[[ Data to process, beginning ]]

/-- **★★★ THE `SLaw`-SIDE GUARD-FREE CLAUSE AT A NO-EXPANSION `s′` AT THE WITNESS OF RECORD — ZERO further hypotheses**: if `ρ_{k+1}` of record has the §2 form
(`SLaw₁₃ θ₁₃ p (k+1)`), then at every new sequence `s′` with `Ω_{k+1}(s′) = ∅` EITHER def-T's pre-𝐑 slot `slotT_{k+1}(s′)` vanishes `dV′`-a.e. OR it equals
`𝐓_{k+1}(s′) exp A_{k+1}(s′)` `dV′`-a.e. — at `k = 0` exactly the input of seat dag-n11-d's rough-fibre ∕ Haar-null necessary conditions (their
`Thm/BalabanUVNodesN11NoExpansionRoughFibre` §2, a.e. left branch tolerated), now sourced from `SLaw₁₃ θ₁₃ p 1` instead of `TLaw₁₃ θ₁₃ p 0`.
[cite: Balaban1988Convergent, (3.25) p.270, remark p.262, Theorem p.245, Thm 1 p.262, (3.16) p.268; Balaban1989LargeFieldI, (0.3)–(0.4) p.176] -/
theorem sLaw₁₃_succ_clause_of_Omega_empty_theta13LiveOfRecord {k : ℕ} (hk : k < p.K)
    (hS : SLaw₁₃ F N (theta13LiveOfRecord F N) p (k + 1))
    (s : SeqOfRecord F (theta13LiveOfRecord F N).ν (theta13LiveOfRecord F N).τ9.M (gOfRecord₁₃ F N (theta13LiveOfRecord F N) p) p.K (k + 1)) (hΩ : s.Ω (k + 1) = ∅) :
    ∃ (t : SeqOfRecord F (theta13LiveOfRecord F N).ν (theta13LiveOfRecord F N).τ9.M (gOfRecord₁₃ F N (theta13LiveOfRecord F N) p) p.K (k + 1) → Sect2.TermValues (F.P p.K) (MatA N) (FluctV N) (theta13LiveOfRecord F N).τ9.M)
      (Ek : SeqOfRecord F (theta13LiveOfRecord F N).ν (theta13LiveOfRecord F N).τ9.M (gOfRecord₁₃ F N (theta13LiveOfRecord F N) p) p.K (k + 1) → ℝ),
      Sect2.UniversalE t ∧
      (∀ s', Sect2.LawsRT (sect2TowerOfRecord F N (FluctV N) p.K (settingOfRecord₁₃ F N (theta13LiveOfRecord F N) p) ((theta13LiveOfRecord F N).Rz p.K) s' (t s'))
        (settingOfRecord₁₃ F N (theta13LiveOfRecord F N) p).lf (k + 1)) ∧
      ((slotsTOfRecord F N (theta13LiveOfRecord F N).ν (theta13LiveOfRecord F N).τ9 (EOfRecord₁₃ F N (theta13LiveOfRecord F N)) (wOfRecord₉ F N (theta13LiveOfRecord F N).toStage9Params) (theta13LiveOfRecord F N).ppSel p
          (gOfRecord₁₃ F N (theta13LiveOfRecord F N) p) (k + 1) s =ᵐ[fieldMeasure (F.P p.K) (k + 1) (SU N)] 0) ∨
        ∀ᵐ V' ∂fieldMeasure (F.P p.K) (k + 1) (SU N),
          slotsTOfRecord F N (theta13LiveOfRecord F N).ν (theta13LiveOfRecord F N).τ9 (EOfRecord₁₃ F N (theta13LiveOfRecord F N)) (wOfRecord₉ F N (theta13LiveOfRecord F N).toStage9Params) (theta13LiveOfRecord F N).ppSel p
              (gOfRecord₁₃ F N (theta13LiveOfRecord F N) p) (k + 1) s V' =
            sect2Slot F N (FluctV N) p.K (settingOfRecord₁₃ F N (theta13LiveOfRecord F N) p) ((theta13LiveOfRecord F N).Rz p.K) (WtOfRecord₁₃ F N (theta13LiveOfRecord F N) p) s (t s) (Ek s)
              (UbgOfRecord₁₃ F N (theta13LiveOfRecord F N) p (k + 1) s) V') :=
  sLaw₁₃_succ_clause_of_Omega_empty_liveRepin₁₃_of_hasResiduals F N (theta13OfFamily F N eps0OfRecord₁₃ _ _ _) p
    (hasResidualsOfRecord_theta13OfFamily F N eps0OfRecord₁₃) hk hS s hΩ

[[ Data to process, end ]]
[[ Data to process, beginning ]]

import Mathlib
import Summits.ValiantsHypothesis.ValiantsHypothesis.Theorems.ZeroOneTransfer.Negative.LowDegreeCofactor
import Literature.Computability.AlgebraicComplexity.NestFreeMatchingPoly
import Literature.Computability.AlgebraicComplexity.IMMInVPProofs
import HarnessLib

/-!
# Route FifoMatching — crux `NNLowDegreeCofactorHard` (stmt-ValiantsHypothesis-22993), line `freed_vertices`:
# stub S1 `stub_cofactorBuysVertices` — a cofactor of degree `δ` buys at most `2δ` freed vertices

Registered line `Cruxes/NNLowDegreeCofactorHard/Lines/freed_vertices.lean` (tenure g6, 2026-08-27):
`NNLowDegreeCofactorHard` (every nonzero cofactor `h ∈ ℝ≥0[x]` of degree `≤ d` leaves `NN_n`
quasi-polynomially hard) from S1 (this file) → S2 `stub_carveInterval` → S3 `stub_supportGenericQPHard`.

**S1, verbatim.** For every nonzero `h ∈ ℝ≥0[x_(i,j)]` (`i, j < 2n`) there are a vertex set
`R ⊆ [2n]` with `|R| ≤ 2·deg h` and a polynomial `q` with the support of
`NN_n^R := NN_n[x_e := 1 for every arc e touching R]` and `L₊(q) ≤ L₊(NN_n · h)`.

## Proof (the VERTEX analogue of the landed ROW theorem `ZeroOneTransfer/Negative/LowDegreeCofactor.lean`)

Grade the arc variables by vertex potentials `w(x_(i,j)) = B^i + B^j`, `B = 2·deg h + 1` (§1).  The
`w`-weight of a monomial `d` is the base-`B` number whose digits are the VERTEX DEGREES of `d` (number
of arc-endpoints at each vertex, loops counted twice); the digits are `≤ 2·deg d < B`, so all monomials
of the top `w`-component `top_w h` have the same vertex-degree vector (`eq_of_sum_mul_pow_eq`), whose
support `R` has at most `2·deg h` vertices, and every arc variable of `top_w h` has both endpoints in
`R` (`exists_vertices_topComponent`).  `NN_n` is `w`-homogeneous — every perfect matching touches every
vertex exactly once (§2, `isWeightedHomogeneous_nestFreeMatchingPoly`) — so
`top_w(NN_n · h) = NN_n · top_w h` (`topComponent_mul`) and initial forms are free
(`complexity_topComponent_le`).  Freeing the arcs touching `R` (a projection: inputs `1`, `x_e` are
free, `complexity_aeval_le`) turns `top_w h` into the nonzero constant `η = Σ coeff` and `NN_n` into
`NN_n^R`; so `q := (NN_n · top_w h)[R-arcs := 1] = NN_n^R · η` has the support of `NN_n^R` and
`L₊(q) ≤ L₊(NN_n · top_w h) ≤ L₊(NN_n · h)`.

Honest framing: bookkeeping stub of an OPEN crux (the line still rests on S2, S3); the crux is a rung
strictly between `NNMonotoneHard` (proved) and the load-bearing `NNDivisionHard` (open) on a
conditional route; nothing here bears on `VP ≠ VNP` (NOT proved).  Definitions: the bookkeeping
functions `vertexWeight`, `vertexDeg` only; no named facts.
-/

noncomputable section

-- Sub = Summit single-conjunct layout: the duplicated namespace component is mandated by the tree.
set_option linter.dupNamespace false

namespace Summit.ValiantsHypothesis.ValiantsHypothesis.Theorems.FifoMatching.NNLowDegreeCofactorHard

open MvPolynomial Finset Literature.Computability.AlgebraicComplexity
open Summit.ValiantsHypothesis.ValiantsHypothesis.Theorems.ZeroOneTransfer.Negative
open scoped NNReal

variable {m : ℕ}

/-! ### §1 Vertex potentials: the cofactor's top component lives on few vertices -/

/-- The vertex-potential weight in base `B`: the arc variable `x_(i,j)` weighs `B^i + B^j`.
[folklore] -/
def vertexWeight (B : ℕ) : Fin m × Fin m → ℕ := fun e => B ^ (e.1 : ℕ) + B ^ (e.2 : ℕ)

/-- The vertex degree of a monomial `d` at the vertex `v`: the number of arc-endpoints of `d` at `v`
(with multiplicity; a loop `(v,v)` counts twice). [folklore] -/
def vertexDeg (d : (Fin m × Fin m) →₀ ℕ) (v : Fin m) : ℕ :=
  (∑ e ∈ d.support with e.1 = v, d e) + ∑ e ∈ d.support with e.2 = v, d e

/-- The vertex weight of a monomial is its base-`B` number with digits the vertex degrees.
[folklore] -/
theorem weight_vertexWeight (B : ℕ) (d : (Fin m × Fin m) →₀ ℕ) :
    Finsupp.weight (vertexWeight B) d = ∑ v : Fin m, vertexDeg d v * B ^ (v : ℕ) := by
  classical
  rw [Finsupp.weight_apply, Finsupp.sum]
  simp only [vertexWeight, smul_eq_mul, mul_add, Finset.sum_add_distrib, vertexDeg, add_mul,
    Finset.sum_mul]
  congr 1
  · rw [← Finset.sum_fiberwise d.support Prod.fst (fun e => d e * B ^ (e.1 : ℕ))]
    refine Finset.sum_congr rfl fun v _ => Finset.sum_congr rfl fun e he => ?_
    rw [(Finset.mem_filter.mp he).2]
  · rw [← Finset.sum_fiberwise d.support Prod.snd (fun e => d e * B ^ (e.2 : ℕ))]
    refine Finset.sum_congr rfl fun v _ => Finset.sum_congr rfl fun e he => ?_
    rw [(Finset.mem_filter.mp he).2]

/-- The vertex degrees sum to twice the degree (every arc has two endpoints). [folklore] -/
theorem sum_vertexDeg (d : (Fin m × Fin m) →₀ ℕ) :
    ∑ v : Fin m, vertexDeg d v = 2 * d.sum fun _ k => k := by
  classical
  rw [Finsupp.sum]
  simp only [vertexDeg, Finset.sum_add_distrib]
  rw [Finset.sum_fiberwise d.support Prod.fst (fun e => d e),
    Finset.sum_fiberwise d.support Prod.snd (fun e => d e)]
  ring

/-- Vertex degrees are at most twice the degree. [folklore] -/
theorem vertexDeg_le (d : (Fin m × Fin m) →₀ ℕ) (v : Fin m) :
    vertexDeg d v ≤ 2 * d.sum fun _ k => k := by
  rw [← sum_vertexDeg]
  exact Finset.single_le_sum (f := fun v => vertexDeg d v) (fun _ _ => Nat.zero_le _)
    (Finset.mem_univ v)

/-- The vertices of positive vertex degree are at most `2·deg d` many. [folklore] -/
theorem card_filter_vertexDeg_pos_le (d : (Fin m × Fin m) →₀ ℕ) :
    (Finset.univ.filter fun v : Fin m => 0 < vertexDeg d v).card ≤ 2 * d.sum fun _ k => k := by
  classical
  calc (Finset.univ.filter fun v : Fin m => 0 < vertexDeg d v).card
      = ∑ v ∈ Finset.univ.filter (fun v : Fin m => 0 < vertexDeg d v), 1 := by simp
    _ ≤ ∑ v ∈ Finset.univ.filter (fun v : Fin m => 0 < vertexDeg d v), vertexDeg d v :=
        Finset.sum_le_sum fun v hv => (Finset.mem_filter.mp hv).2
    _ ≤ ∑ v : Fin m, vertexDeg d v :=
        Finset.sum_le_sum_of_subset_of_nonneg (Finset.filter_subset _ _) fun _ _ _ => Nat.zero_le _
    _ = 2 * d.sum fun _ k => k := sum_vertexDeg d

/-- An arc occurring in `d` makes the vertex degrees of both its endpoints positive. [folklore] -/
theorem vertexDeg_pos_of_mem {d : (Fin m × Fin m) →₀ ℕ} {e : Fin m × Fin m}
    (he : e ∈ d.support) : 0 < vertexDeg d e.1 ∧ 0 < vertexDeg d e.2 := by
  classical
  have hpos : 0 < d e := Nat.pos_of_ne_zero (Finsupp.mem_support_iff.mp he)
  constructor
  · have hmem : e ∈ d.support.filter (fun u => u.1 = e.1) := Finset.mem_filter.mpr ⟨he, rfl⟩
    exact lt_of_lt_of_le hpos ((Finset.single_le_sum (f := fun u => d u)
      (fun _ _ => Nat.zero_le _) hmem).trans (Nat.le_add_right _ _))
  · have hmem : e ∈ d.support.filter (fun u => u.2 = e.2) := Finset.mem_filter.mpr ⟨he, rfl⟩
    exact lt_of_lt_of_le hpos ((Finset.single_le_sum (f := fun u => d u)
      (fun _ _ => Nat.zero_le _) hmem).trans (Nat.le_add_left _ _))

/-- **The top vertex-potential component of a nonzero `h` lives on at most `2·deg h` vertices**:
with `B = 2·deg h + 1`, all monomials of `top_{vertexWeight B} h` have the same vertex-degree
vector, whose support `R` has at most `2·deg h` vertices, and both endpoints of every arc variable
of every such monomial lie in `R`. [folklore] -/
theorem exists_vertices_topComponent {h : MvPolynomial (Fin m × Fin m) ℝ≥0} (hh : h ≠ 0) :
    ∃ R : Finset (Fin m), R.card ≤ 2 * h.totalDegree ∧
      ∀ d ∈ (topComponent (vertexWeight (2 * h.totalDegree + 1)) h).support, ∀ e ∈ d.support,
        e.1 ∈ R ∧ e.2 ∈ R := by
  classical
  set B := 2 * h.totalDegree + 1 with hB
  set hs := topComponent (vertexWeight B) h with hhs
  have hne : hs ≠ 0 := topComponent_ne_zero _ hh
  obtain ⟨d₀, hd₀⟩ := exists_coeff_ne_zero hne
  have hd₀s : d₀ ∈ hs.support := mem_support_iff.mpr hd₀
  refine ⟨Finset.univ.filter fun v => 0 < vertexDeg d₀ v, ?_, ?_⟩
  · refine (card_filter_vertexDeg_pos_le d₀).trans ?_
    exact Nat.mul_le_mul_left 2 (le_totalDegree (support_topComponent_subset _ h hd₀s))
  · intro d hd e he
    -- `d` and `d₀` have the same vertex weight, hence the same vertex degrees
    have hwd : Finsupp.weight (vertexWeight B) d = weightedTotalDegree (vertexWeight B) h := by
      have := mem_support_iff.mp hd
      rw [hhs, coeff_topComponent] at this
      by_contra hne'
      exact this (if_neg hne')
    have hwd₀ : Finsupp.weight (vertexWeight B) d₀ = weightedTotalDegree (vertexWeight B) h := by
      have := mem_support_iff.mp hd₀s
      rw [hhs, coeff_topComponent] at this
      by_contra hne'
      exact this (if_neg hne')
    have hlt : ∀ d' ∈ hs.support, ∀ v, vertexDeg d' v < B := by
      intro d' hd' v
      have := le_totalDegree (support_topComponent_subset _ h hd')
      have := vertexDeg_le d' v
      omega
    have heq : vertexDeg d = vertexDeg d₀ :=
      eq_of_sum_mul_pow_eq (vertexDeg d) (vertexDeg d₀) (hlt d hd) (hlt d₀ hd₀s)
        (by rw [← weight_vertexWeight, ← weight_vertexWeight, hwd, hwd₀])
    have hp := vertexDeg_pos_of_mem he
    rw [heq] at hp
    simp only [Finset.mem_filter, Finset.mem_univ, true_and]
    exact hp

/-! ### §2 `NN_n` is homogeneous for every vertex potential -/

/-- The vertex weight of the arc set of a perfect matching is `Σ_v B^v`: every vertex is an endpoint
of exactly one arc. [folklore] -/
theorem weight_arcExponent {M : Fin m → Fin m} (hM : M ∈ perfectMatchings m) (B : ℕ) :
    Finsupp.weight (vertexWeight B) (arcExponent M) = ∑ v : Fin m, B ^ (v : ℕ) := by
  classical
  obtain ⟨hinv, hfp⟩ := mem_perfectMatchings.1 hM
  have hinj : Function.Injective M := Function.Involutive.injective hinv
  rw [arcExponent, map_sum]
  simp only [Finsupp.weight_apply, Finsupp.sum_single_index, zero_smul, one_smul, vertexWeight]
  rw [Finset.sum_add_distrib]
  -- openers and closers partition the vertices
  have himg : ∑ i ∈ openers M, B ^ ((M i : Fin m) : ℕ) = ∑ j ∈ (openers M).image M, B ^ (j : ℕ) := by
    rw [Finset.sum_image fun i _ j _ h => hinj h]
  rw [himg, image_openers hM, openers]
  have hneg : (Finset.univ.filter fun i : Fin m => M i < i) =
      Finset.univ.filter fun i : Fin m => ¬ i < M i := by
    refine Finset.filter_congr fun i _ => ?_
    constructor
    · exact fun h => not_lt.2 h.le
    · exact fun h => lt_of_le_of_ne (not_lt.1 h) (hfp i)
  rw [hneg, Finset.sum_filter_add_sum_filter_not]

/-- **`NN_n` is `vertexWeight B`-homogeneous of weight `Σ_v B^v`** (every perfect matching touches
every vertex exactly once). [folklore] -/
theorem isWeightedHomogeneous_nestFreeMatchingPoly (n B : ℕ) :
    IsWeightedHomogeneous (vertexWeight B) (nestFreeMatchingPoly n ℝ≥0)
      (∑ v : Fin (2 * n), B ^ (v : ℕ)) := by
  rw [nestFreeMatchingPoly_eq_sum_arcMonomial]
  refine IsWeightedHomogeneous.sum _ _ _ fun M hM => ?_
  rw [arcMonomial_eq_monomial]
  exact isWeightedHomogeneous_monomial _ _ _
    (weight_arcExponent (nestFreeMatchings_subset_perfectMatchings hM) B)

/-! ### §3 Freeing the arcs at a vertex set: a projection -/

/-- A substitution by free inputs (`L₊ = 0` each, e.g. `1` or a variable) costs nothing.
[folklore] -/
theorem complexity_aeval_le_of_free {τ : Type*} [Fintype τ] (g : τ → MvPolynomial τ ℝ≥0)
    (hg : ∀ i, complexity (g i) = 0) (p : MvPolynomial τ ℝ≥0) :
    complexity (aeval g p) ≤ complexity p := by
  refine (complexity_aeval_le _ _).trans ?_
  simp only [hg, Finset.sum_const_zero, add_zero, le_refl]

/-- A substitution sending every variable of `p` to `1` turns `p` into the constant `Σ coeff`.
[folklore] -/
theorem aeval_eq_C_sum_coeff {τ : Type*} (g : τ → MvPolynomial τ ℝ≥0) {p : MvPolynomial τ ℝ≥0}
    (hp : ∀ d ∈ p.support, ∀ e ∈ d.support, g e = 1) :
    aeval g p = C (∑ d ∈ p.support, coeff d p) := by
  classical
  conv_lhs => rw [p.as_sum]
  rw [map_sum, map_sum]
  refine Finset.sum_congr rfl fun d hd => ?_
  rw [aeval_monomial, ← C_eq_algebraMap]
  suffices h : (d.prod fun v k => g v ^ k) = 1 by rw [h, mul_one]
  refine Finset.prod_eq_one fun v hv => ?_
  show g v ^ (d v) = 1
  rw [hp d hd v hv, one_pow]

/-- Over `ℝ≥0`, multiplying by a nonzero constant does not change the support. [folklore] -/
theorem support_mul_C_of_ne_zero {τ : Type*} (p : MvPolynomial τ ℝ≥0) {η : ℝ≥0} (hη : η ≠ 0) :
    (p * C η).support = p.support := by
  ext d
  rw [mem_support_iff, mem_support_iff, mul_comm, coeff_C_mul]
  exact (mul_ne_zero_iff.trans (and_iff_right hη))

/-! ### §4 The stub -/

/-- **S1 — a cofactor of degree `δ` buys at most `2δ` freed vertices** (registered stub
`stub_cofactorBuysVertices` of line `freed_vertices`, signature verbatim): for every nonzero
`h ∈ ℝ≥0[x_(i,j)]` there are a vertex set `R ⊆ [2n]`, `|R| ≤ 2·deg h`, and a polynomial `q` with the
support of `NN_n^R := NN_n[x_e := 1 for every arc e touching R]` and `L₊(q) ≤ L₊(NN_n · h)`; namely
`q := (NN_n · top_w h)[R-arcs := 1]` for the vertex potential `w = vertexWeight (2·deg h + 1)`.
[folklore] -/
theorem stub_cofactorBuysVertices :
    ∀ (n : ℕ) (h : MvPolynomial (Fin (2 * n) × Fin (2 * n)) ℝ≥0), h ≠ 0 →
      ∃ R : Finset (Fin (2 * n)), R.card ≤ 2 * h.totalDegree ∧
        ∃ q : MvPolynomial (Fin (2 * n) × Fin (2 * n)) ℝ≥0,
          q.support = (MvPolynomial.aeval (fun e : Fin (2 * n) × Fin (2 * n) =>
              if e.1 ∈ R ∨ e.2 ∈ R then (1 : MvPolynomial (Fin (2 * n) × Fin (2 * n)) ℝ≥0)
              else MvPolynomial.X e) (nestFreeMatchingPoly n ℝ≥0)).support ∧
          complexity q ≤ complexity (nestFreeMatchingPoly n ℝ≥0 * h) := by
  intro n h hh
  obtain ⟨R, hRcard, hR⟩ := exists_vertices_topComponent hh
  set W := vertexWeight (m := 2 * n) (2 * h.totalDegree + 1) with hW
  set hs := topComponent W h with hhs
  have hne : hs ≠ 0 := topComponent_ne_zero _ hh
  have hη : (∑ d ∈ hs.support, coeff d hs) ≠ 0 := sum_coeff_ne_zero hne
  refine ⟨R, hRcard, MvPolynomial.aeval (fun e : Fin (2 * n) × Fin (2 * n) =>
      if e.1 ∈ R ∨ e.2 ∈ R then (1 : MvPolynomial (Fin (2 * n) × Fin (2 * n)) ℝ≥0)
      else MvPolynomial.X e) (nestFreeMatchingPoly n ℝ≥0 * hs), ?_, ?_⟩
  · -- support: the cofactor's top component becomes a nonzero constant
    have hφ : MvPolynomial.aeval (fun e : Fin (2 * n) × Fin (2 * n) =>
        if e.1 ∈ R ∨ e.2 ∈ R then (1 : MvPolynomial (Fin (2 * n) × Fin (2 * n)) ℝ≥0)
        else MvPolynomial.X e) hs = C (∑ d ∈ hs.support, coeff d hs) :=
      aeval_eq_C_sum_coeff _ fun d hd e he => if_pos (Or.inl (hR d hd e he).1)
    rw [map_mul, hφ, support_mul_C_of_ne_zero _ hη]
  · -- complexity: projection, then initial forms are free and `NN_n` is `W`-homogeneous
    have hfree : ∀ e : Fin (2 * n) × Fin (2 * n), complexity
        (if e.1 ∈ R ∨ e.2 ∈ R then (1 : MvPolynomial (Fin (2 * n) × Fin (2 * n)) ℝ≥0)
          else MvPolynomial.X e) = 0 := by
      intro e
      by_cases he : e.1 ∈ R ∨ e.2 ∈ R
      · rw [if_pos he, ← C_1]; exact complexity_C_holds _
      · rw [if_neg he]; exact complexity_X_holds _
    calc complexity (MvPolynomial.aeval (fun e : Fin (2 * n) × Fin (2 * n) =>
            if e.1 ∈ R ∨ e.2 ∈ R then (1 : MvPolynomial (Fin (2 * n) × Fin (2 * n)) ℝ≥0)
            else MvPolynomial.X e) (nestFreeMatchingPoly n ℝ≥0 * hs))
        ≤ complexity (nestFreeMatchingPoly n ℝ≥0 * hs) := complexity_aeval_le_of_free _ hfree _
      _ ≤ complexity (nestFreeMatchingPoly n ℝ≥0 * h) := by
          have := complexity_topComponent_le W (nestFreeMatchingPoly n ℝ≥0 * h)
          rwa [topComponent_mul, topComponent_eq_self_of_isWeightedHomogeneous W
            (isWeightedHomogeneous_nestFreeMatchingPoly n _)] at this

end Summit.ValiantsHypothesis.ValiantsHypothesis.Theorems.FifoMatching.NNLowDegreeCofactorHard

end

[[ Data to process, end ]]

#### Exercise description
Only the lines above from the line with "the §2 form" to the line with "(settingOfRecord₁₃ F N (theta13LiveOfRecord F N) p).lf", those two lines included, should be reproduced exactly.

#### Answer for the task
/-- **★★★ THE `SLaw`-SIDE GUARD-FREE CLAUSE AT A NO-EXPANSION `s′` AT THE WITNESS OF RECORD — ZERO further hypotheses**: if `ρ_{k+1}` of record has the §2 form
(`SLaw₁₃ θ₁₃ p (k+1)`), then at every new sequence `s′` with `Ω_{k+1}(s′) = ∅` EITHER def-T's pre-𝐑 slot `slotT_{k+1}(s′)` vanishes `dV′`-a.e. OR it equals
`𝐓_{k+1}(s′) exp A_{k+1}(s′)` `dV′`-a.e. — at `k = 0` exactly the input of seat dag-n11-d's rough-fibre ∕ Haar-null necessary conditions (their
`Thm/BalabanUVNodesN11NoExpansionRoughFibre` §2, a.e. left branch tolerated), now sourced from `SLaw₁₃ θ₁₃ p 1` instead of `TLaw₁₃ θ₁₃ p 0`.
[cite: Balaban1988Convergent, (3.25) p.270, remark p.262, Theorem p.245, Thm 1 p.262, (3.16) p.268; Balaban1989LargeFieldI, (0.3)–(0.4) p.176] -/
theorem sLaw₁₃_succ_clause_of_Omega_empty_theta13LiveOfRecord {k : ℕ} (hk : k < p.K)
    (hS : SLaw₁₃ F N (theta13LiveOfRecord F N) p (k + 1))
    (s : SeqOfRecord F (theta13LiveOfRecord F N).ν (theta13LiveOfRecord F N).τ9.M (gOfRecord₁₃ F N (theta13LiveOfRecord F N) p) p.K (k + 1)) (hΩ : s.Ω (k + 1) = ∅) :
    ∃ (t : SeqOfRecord F (theta13LiveOfRecord F N).ν (theta13LiveOfRecord F N).τ9.M (gOfRecord₁₃ F N (theta13LiveOfRecord F N) p) p.K (k + 1) → Sect2.TermValues (F.P p.K) (MatA N) (FluctV N) (theta13LiveOfRecord F N).τ9.M)
      (Ek : SeqOfRecord F (theta13LiveOfRecord F N).ν (theta13LiveOfRecord F N).τ9.M (gOfRecord₁₃ F N (theta13LiveOfRecord F N) p) p.K (k + 1) → ℝ),
      Sect2.UniversalE t ∧
      (∀ s', Sect2.LawsRT (sect2TowerOfRecord F N (FluctV N) p.K (settingOfRecord₁₃ F N (theta13LiveOfRecord F N) p) ((theta13LiveOfRecord F N).Rz p.K) s' (t s'))
        (settingOfRecord₁₃ F N (theta13LiveOfRecord F N) p).lf (k + 1)) ∧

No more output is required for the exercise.